Segment Open

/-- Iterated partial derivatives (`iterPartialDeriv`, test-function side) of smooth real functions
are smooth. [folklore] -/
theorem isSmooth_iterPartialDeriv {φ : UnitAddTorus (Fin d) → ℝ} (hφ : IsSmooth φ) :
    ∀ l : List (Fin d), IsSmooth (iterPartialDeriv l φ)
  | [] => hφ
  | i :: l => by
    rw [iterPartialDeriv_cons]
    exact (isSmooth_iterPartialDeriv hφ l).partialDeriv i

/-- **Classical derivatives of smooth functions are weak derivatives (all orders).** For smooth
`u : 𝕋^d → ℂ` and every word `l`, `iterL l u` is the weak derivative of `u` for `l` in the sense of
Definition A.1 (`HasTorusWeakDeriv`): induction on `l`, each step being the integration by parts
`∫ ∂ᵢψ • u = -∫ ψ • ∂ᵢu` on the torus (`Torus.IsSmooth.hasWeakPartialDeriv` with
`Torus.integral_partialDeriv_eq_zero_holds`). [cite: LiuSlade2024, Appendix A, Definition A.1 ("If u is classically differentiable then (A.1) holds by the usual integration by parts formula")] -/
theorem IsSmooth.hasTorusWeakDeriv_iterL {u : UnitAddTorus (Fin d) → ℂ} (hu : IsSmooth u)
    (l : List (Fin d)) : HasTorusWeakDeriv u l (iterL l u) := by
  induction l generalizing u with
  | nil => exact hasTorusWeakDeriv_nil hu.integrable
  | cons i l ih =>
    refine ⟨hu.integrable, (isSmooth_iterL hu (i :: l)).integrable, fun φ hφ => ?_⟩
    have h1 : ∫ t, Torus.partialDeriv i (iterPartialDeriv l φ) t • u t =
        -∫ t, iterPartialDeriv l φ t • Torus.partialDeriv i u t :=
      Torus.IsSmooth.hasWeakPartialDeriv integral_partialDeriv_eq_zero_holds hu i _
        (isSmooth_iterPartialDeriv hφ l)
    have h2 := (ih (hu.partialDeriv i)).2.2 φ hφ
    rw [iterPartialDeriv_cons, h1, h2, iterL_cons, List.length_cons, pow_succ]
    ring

Segment Closed

• **WHAT IS NEEDED**:
Your answer must be an exact copy of every entry above.

• **RESULT OF THIS EXERCISE**:
/-- Iterated partial derivatives (`iterPartialDeriv`, test-function side) of smooth real functions
are smooth. [folklore] -/
theorem isSmooth_iterPartialDeriv {φ : UnitAddTorus (Fin d) → ℝ} (hφ : IsSmooth φ) :
    ∀ l : List (Fin d), IsSmooth (iterPartialDeriv l φ)
  | [] => hφ
  | i :: l => by
    rw [iterPartialDeriv_cons]
    exact (isSmooth_iterPartialDeriv hφ l).partialDeriv i

/-- **Classical derivatives of smooth functions are weak derivatives (all orders).** For smooth
`u : 𝕋^d → ℂ` and every word `l`, `iterL l u` is the weak derivative of `u` for `l` in the sense of
Definition A.1 (`HasTorusWeakDeriv`): induction on `l`, each step being the integration by parts
`∫ ∂ᵢψ • u = -∫ ψ • ∂ᵢu` on the torus (`Torus.IsSmooth.hasWeakPartialDeriv` with
`Torus.integral_partialDeriv_eq_zero_holds`). [cite: LiuSlade2024, Appendix A, Definition A.1 ("If u is classically differentiable then (A.1) holds by the usual integration by parts formula")] -/
theorem IsSmooth.hasTorusWeakDeriv_iterL {u : UnitAddTorus (Fin d) → ℂ} (hu : IsSmooth u)
    (l : List (Fin d)) : HasTorusWeakDeriv u l (iterL l u) := by
  induction l generalizing u with
  | nil => exact hasTorusWeakDeriv_nil hu.integrable
  | cons i l ih =>
    refine ⟨hu.integrable, (isSmooth_iterL hu (i :: l)).integrable, fun φ hφ => ?_⟩
    have h1 : ∫ t, Torus.partialDeriv i (iterPartialDeriv l φ) t • u t =
        -∫ t, iterPartialDeriv l φ t • Torus.partialDeriv i u t :=
      Torus.IsSmooth.hasWeakPartialDeriv integral_partialDeriv_eq_zero_holds hu i _
        (isSmooth_iterPartialDeriv hφ l)
    have h2 := (ih (hu.partialDeriv i)).2.2 φ hφ
    rw [iterPartialDeriv_cons, h1, h2, iterL_cons, List.length_cons, pow_succ]
    ring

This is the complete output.